• [Work instruction] State how many lines in the entries below contain "EtaleTheta". Write nothing but the number.
Extracted material below:
import Literature.AnabelianGeometry.EtaleTheta.SettingModelChiTwistedLatticeEmbedding
import HarnessLib

/-!
# The χ-twisted root model with an extra Tate lattice, file 1f: the theta / ell kernels of `curveLat` ARE the images of
# those of `curveχ` under the slice embedding (input of file 2's coefficient isomorphism `Δ_Θ(curveχ) ≅ Δ_Θ(curveLat)`)

Mochizuki, *The étale theta function …*, Publ. RIMS **45** (2009) [EtTh], §1, PRIMS PDF p. 12 ("the quotients
`Δ_X ↠ Δ^Θ_X ↠ Δ^ell_X`", `Δ^Θ_X = Δ_X/[Δ_X,[Δ_X,Δ_X]]`) [cite: MochizukiEtTh2009, §1 p.12].

LATTICE TWIST OF `Ẑ(1)²` — NOT the (B) section twist (cf. file 1, `SettingModelChiTwistedLattice.lean`, and abc-iut-L2-lead
R709).  abc-iut cell, K-L6 slice, row «KL6-CLOSURE-CERT F-2633», seat abc-iut-L6-t19 (gen 8).  PROOF-ONLY over files 1–1e:

* `commutator_deltaHatLat_le_map` / `commutator₃_deltaHatLat_le_map`: `[Δ_X□, Δ_X□] ≤ ι̂([Δ_Xχ, Δ_Xχ])` and
  `[[Δ_X□, Δ_X□], Δ_X□] ≤ ι̂([[Δ_Xχ, Δ_Xχ], Δ_Xχ])` — commutators kill the (abelian, Galois-trivial on `Δ`) lattice coordinate, and
  `Δ_Xχ = Ker(Π_Xχ ↠ G_{ℚ_p})` (abc-iut-w5-d249's `deltaHatχ_eq`);
* `closure_le_map_closure_iotaPiHat`: `ι̂` is a closed map (compact source, Hausdorff target), so closures follow;
* **`iotaPi_mem_thetaKer_iff`**, **`iotaPi_mem_ellKer_iff`**: `ι g ∈ Ker(Π^tp_X□ ↠ (·)^Θ) ↔ g ∈ Ker(Π^tp_Xχ ↠ (·)^Θ)` and the same
  for `(·)^ell` — together with file 1c's `left_snd_eq_one_of_mem_thetaKer` (both kernels of `curveLat` have lattice coordinate
  `1`, i.e. lie in the image of `ι`) this identifies `Δ_Θ(curveLat) = Ker(θ→ell)` with `ι(Δ_Θ(curveχ))` set-theoretically.

HONEST LABEL: semi-synthetic model bookkeeping; nothing of [EtTh] asserted; no side taken on [IUTchIII] Cor. 3.12.  PROOF-ONLY
(no `def`, no instance, no notation).
-/

noncomputable section

namespace Literature.AnabelianGeometry.EtaleTheta.SettingModel

open Literature.AnabelianGeometry.SemiGraphs _root_.Topology _root_.Function
open scoped commutatorElement

variable (p : ℕ) [Fact p.Prime]

/-- An element of `Π_X□` with trivial Galois coordinate is `inl` of its left coordinate. [cite: MochizukiEtTh2009, §1 p.12] -/
theorem eq_inl_left_of_right_eq_one {a : PiHtLat p} (ha : a.right = 1) : a = SemidirectProduct.inl a.left := by
  rw [← SemidirectProduct.inl_left_mul_inr_right a, ha, map_one, mul_one, SemidirectProduct.left_inl]

/-- The commutator of two elements of `Π_X□` with trivial Galois coordinate is the `ι̂`-image of the commutator of their
`F̂₂`-coordinates (the lattice `Ẑ(1)²` is abelian). [cite: MochizukiEtTh2009, §1 p.12] -/
theorem commutatorElement_eq_iotaPiHat {a b : PiHtLat p} (ha : a.right = 1) (hb : b.right = 1) :
    ⁅a, b⁆ = iotaPiHat p ⁅(SemidirectProduct.inl a.left.1 : PiHtχ p), SemidirectProduct.inl b.left.1⁆ := by
  rw [← map_commutatorElement]
  conv_lhs => rw [eq_inl_left_of_right_eq_one p ha, eq_inl_left_of_right_eq_one p hb]
  rw [← map_commutatorElement]
  apply SemidirectProduct.ext
  · rw [SemidirectProduct.left_inl, iotaPiHat_left, SemidirectProduct.left_inl]
    refine Prod.ext rfl ?_
    show ⁅a.left, b.left⁆.2 = 1
    rw [commutatorElement_def]
    show a.left.2 * b.left.2 * a.left.2⁻¹ * b.left.2⁻¹ = 1
    have hc : a.left.2 * b.left.2 = b.left.2 * a.left.2 :=
      Prod.ext (Literature.AnabelianGeometry.AbsoluteAnabelian.ZHatCompletion.mul_comm _ _)
        (Literature.AnabelianGeometry.AbsoluteAnabelian.ZHatCompletion.mul_comm _ _)
    rw [hc, mul_inv_cancel_right, mul_inv_cancel]
  · rw [SemidirectProduct.right_inl, iotaPiHat_right, SemidirectProduct.right_inl]

/-- **`[Δ_X□, Δ_X□] ≤ ι̂([Δ_Xχ, Δ_Xχ])`.** [cite: MochizukiEtTh2009, §1 p.12] -/
theorem commutator_deltaHatLat_le_map :
    ⁅(curveLat p).DeltaHat, (curveLat p).DeltaHat⁆ ≤
      (⁅(curveχ p).DeltaHat, (curveχ p).DeltaHat⁆).map (iotaPiHat p).toMonoidHom := by
  have hR := deltaHatLat_le_ker_rightHom p
  rw [Subgroup.commutator_le]
  intro a ha b hb
  rw [commutatorElement_eq_iotaPiHat p (hR ha) (hR hb)]
  exact ⟨_, Subgroup.commutator_mem_commutator (inl_mem_deltaHatχ p _) (inl_mem_deltaHatχ p _), rfl⟩

/-- **`[[Δ_X□, Δ_X□], Δ_X□] ≤ ι̂([[Δ_Xχ, Δ_Xχ], Δ_Xχ])`.** [cite: MochizukiEtTh2009, §1 p.12] -/
theorem commutator₃_deltaHatLat_le_map :
    ⁅⁅(curveLat p).DeltaHat, (curveLat p).DeltaHat⁆, (curveLat p).DeltaHat⁆ ≤
      (⁅⁅(curveχ p).DeltaHat, (curveχ p).DeltaHat⁆, (curveχ p).DeltaHat⁆).map (iotaPiHat p).toMonoidHom := by
  have hR := deltaHatLat_le_ker_rightHom p
  have h2 := commutator_deltaHatLat_le_map p
  haveI := deltaHatχ_normal p
  rw [Subgroup.commutator_le]
  intro c hc d hd
  obtain ⟨c₀, hc₀, hc₀e⟩ := h2 hc
  -- `c₀ ∈ [Δ_Xχ, Δ_Xχ] ≤ Δ_Xχ = Ker(right)`, so `c₀ = inl c₀.left` and `c = ι̂ c₀` has `c.left.1 = c₀.left`
  have hc₀Δ : c₀ ∈ (curveχ p).DeltaHat :=
    (Subgroup.commutator_le_left _ _) hc₀
  have hc₀r : c₀.right = 1 := right_eq_one_of_mem_deltaHatχ p hc₀Δ
  have hcr : c.right = 1 := by
    rw [← hc₀e]
    exact hc₀r
  have hce : c.left.1 = c₀.left := by
    rw [← hc₀e]
    rfl
  have hc₀inl : (SemidirectProduct.inl c.left.1 : PiHtχ p) = c₀ := by
    rw [hce, ← SemidirectProduct.inl_left_mul_inr_right c₀, hc₀r, map_one, mul_one, SemidirectProduct.left_inl]
  rw [commutatorElement_eq_iotaPiHat p hcr (hR hd), hc₀inl]
  exact ⟨_, Subgroup.commutator_mem_commutator hc₀ (inl_mem_deltaHatχ p _), rfl⟩

/-- `ι̂` maps closures onto closures of images: it is a CLOSED map (compact source, Hausdorff target), so
`closure(K□) ≤ ι̂(closure Kχ)` whenever `K□ ≤ ι̂(Kχ)`. [cite: MochizukiEtTh2009, §1 p.12] -/
theorem closure_le_map_closure_iotaPiHat {K : Subgroup (PiHtχ p)} {L : Subgroup (PiHtLat p)}
    (h : L ≤ K.map (iotaPiHat p).toMonoidHom) :
    L.topologicalClosure ≤ (K.topologicalClosure).map (iotaPiHat p).toMonoidHom := by
  refine Subgroup.topologicalClosure_minimal _ (h.trans (Subgroup.map_mono K.le_topologicalClosure)) ?_
  show IsClosed ((iotaPiHat p) '' ((K.topologicalClosure : Subgroup (PiHtχ p)) : Set (PiHtχ p)))
  exact (K.isClosed_topologicalClosure.isCompact.image (iotaPiHat p).continuous).isClosed

/-- `ι̂` is injective. [cite: MochizukiEtTh2009, §1 p.12] -/
theorem iotaPiHat_injective : Injective (iotaPiHat p) :=
  Semidirect.mapCont_injective _ _ _ _ fun a b h => by simpa using congrArg Prod.fst h

/-- **`ι g ∈ Ker(Π^tp_X□ ↠ (Π^tp_X□)^Θ) ↔ g ∈ Ker(Π^tp_Xχ ↠ (Π^tp_Xχ)^Θ)`.** [cite: MochizukiEtTh2009, §1 p.12] -/
theorem iotaPi_mem_thetaKer_iff (g : PiTpχ p) :
    iotaPi p g ∈ CurveTheta.thetaKer (curveLat p) ↔ g ∈ CurveTheta.thetaKer (curveχ p) := by
  refine ⟨fun hg => ?_, iotaPi_mem_thetaKer p⟩
  have hmem : toHatLat p (iotaPi p g) ∈
      (⁅⁅(curveLat p).DeltaHat, (curveLat p).DeltaHat⁆, (curveLat p).DeltaHat⁆).topologicalClosure := hg
  rw [toHatLat_iotaPi] at hmem
  obtain ⟨h, hh, hhe⟩ := closure_le_map_closure_iotaPiHat p (commutator₃_deltaHatLat_le_map p) hmem
  have he : h = toHatχ p g := iotaPiHat_injective p hhe
  show toHatχ p g ∈ (⁅⁅(curveχ p).DeltaHat, (curveχ p).DeltaHat⁆, (curveχ p).DeltaHat⁆).topologicalClosure
  rw [← he]
  exact hh

/-- **`ι g ∈ Ker(Π^tp_X□ ↠ (Π^tp_X□)^ell) ↔ g ∈ Ker(Π^tp_Xχ ↠ (Π^tp_Xχ)^ell)`.** [cite: MochizukiEtTh2009, §1 p.12] -/
theorem iotaPi_mem_ellKer_iff (g : PiTpχ p) :
    iotaPi p g ∈ CurveTheta.ellKer (curveLat p) ↔ g ∈ CurveTheta.ellKer (curveχ p) := by
  refine ⟨fun hg => ?_, iotaPi_mem_ellKer p⟩
  have hmem : toHatLat p (iotaPi p g) ∈ (⁅(curveLat p).DeltaHat, (curveLat p).DeltaHat⁆).topologicalClosure := hg
  rw [toHatLat_iotaPi] at hmem
  obtain ⟨h, hh, hhe⟩ := closure_le_map_closure_iotaPiHat p (commutator_deltaHatLat_le_map p) hmem
  have he : h = toHatχ p g := iotaPiHat_injective p hhe
  show toHatχ p g ∈ (⁅(curveχ p).DeltaHat, (curveχ p).DeltaHat⁆).topologicalClosure
  rw [← he]
  exact hh

/-- Every element of the theta kernel of `curveLat` is in the image of `ι` (its lattice and Galois coordinates are
trivial). [cite: MochizukiEtTh2009, §1 p.12] -/
theorem exists_iotaPi_eq_of_mem_ellKer {g : PiTpLat p} (hg : g ∈ CurveTheta.ellKer (curveLat p)) :
    ∃ g₀ : PiTpχ p, iotaPi p g₀ = g := by
  have hT : g.left.2 = 1 := by
    -- `ellKer ≤ thetaKer`? No: `thetaKer ≤ ellKer`; argue directly through `[Δ_X□, Δ_X□] ≤ ι̂(…) ≤ range inlHatF`-type facts:
    have hmem : toHatLat p g ∈ (⁅(curveLat p).DeltaHat, (curveLat p).DeltaHat⁆).topologicalClosure := hg
    obtain ⟨h, -, hhe⟩ := closure_le_map_closure_iotaPiHat p (commutator_deltaHatLat_le_map p) hmem
    have e := congrArg (fun x : PiHtLat p => x.left.2) hhe
    simp only [toHatLat_left, gfpLatFst_apply] at e
    exact e.symm
  refine ⟨⟨g.left.1, g.right⟩, SemidirectProduct.ext ?_ rfl⟩
  rw [iotaPi_left]
  exact Prod.ext rfl hT.symm

end Literature.AnabelianGeometry.EtaleTheta.SettingModel

end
End of Extracted material.
• [Response to this exercise] 3